DATA LISTING -
-=-=-=-=-
import Summits.ResolutionOfSingularities.ResolutionOfSingularities.Theorems.FrobeniusLadderFInjectiveMacaulayficationFHalfRowOfTwoStoreysLocal
import Summits.ResolutionOfSingularities.ResolutionOfSingularities.Theorems.FrobeniusLadderFInjectiveMacaulayficationGermFullOfModel
import Mathlib.Algebra.Category.Ring.Instances
import HarnessLib

/-!
# (W-TD) the LOCAL SECOND-STOREY DATUM from an AFFINE MODEL through a local-ring isomorphism (the class row at `P` ⇒ `hfull₂` of `fHalfConclusion_of_localSecondStorey`)
# (crux `FInjectiveMacaulayfication` stmt-ResolutionOfSingularities-15315, chain w45a; res-L1-w45a-plan-1 R21.21 (1) «f4pos_rowD_twoStorey = D-1 + ONE class-row application at P + one
# local-iso transport»; seat res-L1-w45a-stub-1 g12; sequel of ✓ p664558 / ✓ p664098)

[OURS · L1 W4.5a] Support file (`--supports stmt-ResolutionOfSingularities-15315 --as helper`); def-free; UNCONDITIONAL; no named fact. AI-written (AI review weaker than expert review).

★★ `localSecondStorey_of_affineModel` — `A` a domain, `I ≠ ⊥` an ideal, `Q ∈ Spec A` with `Q ⊆ √I` (so `V(I)` meets the generizations of `Q` only in `Q`; e.g. `I = 𝔪_Q·K′` with
`K′` `𝔪_Q`-primary), `affineBlowup I` FULL at every point (the class row ✓ p656605 on a Σ-refining cover), and an isomorphism of local rings `e : 𝒪_{X₁,P} ≅ 𝒪_{Spec A,Q}`
(the CI chart presentation at the storey-2 point). THEN the storey-2 datum of ✓ p664558 `fHalfConclusion_of_localSecondStorey` holds at `P`: an ideal sheaf `𝔍 ≠ ⊥` on
`Spec 𝒪_{X₁,P}`, supported at the closed point, ALL of whose blowings up are FULL at every stalk — namely `𝔍 = ε^*(I·𝒪_{Spec A,Q})`, `ε = Spec e⁻¹`.
[cite: GortzWedhorn2020, Prop. 13.91] [cite: StacksProject, Tag 0804 and Tag 01J7]
-/

-- single-problem summit: the doubled namespace component is forced
set_option linter.dupNamespace false

noncomputable section

namespace Summit.ResolutionOfSingularities.ResolutionOfSingularities.Theorems.FInjectiveMacaulayfication.FHalfRowOfTwoStoreys

open CategoryTheory CategoryTheory.Limits AlgebraicGeometry TopologicalSpace IsLocalRing
open Literature.AlgebraicGeometry.Resolution
open Summit.ResolutionOfSingularities.ResolutionOfSingularities.Theorems.FInjectiveMacaulayfication
open SliceableCentre GermOfGlobalBlowup

/-- ★★ **The local second-storey datum from an affine model through a local-ring isomorphism.** See the module docstring. [folklore transport] -/
theorem localSecondStorey_of_affineModel (p : ℕ) {X₁ : Scheme.{0}} (P : X₁) {A : Type} [CommRing A] [IsDomain A] (I : Ideal A) (hI : I ≠ ⊥)
    (Q : Spec (.of A)) (hIQ : Q.asIdeal ≤ I.radical)
    (e : X₁.presheaf.stalk P ≅ (Spec (.of A)).presheaf.stalk Q)
    (hfull : ∀ y : ↥(affineBlowup I), FullCl p ((affineBlowup I).presheaf.stalk y)) :
    ∃ 𝔍 : (Spec (X₁.presheaf.stalk P)).IdealSheafData, 𝔍 ≠ ⊥ ∧
      (∀ s ∈ (𝔍.support : Set (Spec (X₁.presheaf.stalk P))), s = closedPoint (X₁.presheaf.stalk P)) ∧
      ∀ (S'' : Scheme.{0}) (g : S'' ⟶ Spec (X₁.presheaf.stalk P)), IsBlowup g 𝔍 → ∀ s : S'', FullCl p (S''.presheaf.stalk s) := by
  -- the iso of local schemes `ε : Spec 𝒪_{X₁,P} ≅ Spec 𝒪_{Spec A,Q}` and the model's germ centre
  let ε : Spec (X₁.presheaf.stalk P) ≅ Spec ((Spec (.of A)).presheaf.stalk Q) := asIso (Spec.map e.inv)
  let JA : (Spec ((Spec (.of A)).presheaf.stalk Q)).IdealSheafData := (affineBlowup.idealSheaf I).comap ((Spec (.of A)).fromSpecStalk Q)
  have hJA : JA ≠ ⊥ := comap_fromSpecStalk_ne_bot (affineBlowup.idealSheaf_ne_bot hI) Q
  refine ⟨JA.comap ε.hom, ?_, ?_, ?_⟩
  · -- non-zero
    intro h0
    apply hJA
    have : (JA.comap ε.hom).comap ε.inv = JA := by
      rw [← Scheme.IdealSheafData.comap_comp, Iso.inv_hom_id, Scheme.IdealSheafData.comap_id]
    rw [← this, h0, Scheme.IdealSheafData.comap_bot]
  · -- supported at the closed point
    intro s hs
    rw [Scheme.IdealSheafData.support_comap] at hs
    have hs' : ε.hom s ∈ (JA.support : Set _) := hs
    rw [Scheme.IdealSheafData.support_comap] at hs'
    have hy : (Spec (.of A)).fromSpecStalk Q (ε.hom s) ∈ ((affineBlowup.idealSheaf I).support : Set (Spec (.of A))) := hs'
    rw [affineBlowup.support_idealSheaf] at hy
    have hIy : I ≤ ((Spec (.of A)).fromSpecStalk Q (ε.hom s)).asIdeal := fun a ha => hy ha
    have hgen : (Spec (.of A)).fromSpecStalk Q (ε.hom s) ⤳ Q := fromSpecStalk_specializes Q _
    have hle : ((Spec (.of A)).fromSpecStalk Q (ε.hom s)).asIdeal ≤ Q.asIdeal := (PrimeSpectrum.le_iff_specializes _ _).mpr hgen
    have hge : Q.asIdeal ≤ ((Spec (.of A)).fromSpecStalk Q (ε.hom s)).asIdeal :=
      hIQ.trans (((Spec (.of A)).fromSpecStalk Q (ε.hom s)).2.radical_le_iff.mpr hIy)
    have heq : (Spec (.of A)).fromSpecStalk Q (ε.hom s) = Q := PrimeSpectrum.ext (le_antisymm hle hge)
    have hcl : ε.hom s = closedPoint ((Spec (.of A)).presheaf.stalk Q) := eq_closedPoint_of_fromSpecStalk_eq Q _ heq
    -- `ε.hom = Spec.map e.inv` maps only the closed point to the closed point
    haveI : IsLocalHom e.inv.hom := isLocalHom_of_isIso e.inv
    have h2 : ε.hom (closedPoint (X₁.presheaf.stalk P)) = closedPoint ((Spec (.of A)).presheaf.stalk Q) := Spec_closedPoint
    exact (ConcreteCategory.bijective_of_isIso ε.hom.base).1 (hcl.trans h2.symm)
  · -- every blowing up is FULL: transport along `ε` to a blowing up of `Spec 𝒪_{Spec A,Q}` along `I·𝒪`, FULL by the model (✓ p664098)
    intro S'' g hg s
    have hg' : IsBlowup (g ≫ ε.hom) ((JA.comap ε.hom).comap ε.inv) := hg.comp_iso ε
    have hback : (JA.comap ε.hom).comap ε.inv = JA := by
      rw [← Scheme.IdealSheafData.comap_comp, Iso.inv_hom_id, Scheme.IdealSheafData.comap_id]
    rw [hback] at hg'
    exact GermFullOfModel.forall_isBlowup_germ_fullCl_of_affineBlowup p I Q hfull S'' (g ≫ ε.hom) hg' s

end Summit.ResolutionOfSingularities.ResolutionOfSingularities.Theorems.FInjectiveMacaulayfication.FHalfRowOfTwoStoreys

end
-=-=-=-=-
All that is wanted is an exact copy of the lines above from the one with "open CategoryTheory CategoryTheory.Limits" through the one with "have hs' : ε.hom", with both ends included.

ANSWER SPACE -
open CategoryTheory CategoryTheory.Limits AlgebraicGeometry TopologicalSpace IsLocalRing
open Literature.AlgebraicGeometry.Resolution
open Summit.ResolutionOfSingularities.ResolutionOfSingularities.Theorems.FInjectiveMacaulayfication
open SliceableCentre GermOfGlobalBlowup

/-- ★★ **The local second-storey datum from an affine model through a local-ring isomorphism.** See the module docstring. [folklore transport] -/
theorem localSecondStorey_of_affineModel (p : ℕ) {X₁ : Scheme.{0}} (P : X₁) {A : Type} [CommRing A] [IsDomain A] (I : Ideal A) (hI : I ≠ ⊥)
    (Q : Spec (.of A)) (hIQ : Q.asIdeal ≤ I.radical)
    (e : X₁.presheaf.stalk P ≅ (Spec (.of A)).presheaf.stalk Q)
    (hfull : ∀ y : ↥(affineBlowup I), FullCl p ((affineBlowup I).presheaf.stalk y)) :
    ∃ 𝔍 : (Spec (X₁.presheaf.stalk P)).IdealSheafData, 𝔍 ≠ ⊥ ∧
      (∀ s ∈ (𝔍.support : Set (Spec (X₁.presheaf.stalk P))), s = closedPoint (X₁.presheaf.stalk P)) ∧
      ∀ (S'' : Scheme.{0}) (g : S'' ⟶ Spec (X₁.presheaf.stalk P)), IsBlowup g 𝔍 → ∀ s : S'', FullCl p (S''.presheaf.stalk s) := by
  -- the iso of local schemes `ε : Spec 𝒪_{X₁,P} ≅ Spec 𝒪_{Spec A,Q}` and the model's germ centre
  let ε : Spec (X₁.presheaf.stalk P) ≅ Spec ((Spec (.of A)).presheaf.stalk Q) := asIso (Spec.map e.inv)
  let JA : (Spec ((Spec (.of A)).presheaf.stalk Q)).IdealSheafData := (affineBlowup.idealSheaf I).comap ((Spec (.of A)).fromSpecStalk Q)
  have hJA : JA ≠ ⊥ := comap_fromSpecStalk_ne_bot (affineBlowup.idealSheaf_ne_bot hI) Q
  refine ⟨JA.comap ε.hom, ?_, ?_, ?_⟩
  · -- non-zero
    intro h0
    apply hJA
    have : (JA.comap ε.hom).comap ε.inv = JA := by
      rw [← Scheme.IdealSheafData.comap_comp, Iso.inv_hom_id, Scheme.IdealSheafData.comap_id]
    rw [← this, h0, Scheme.IdealSheafData.comap_bot]
  · -- supported at the closed point
    intro s hs
    rw [Scheme.IdealSheafData.support_comap] at hs
    have hs' : ε.hom s ∈ (JA.support : Set _) := hs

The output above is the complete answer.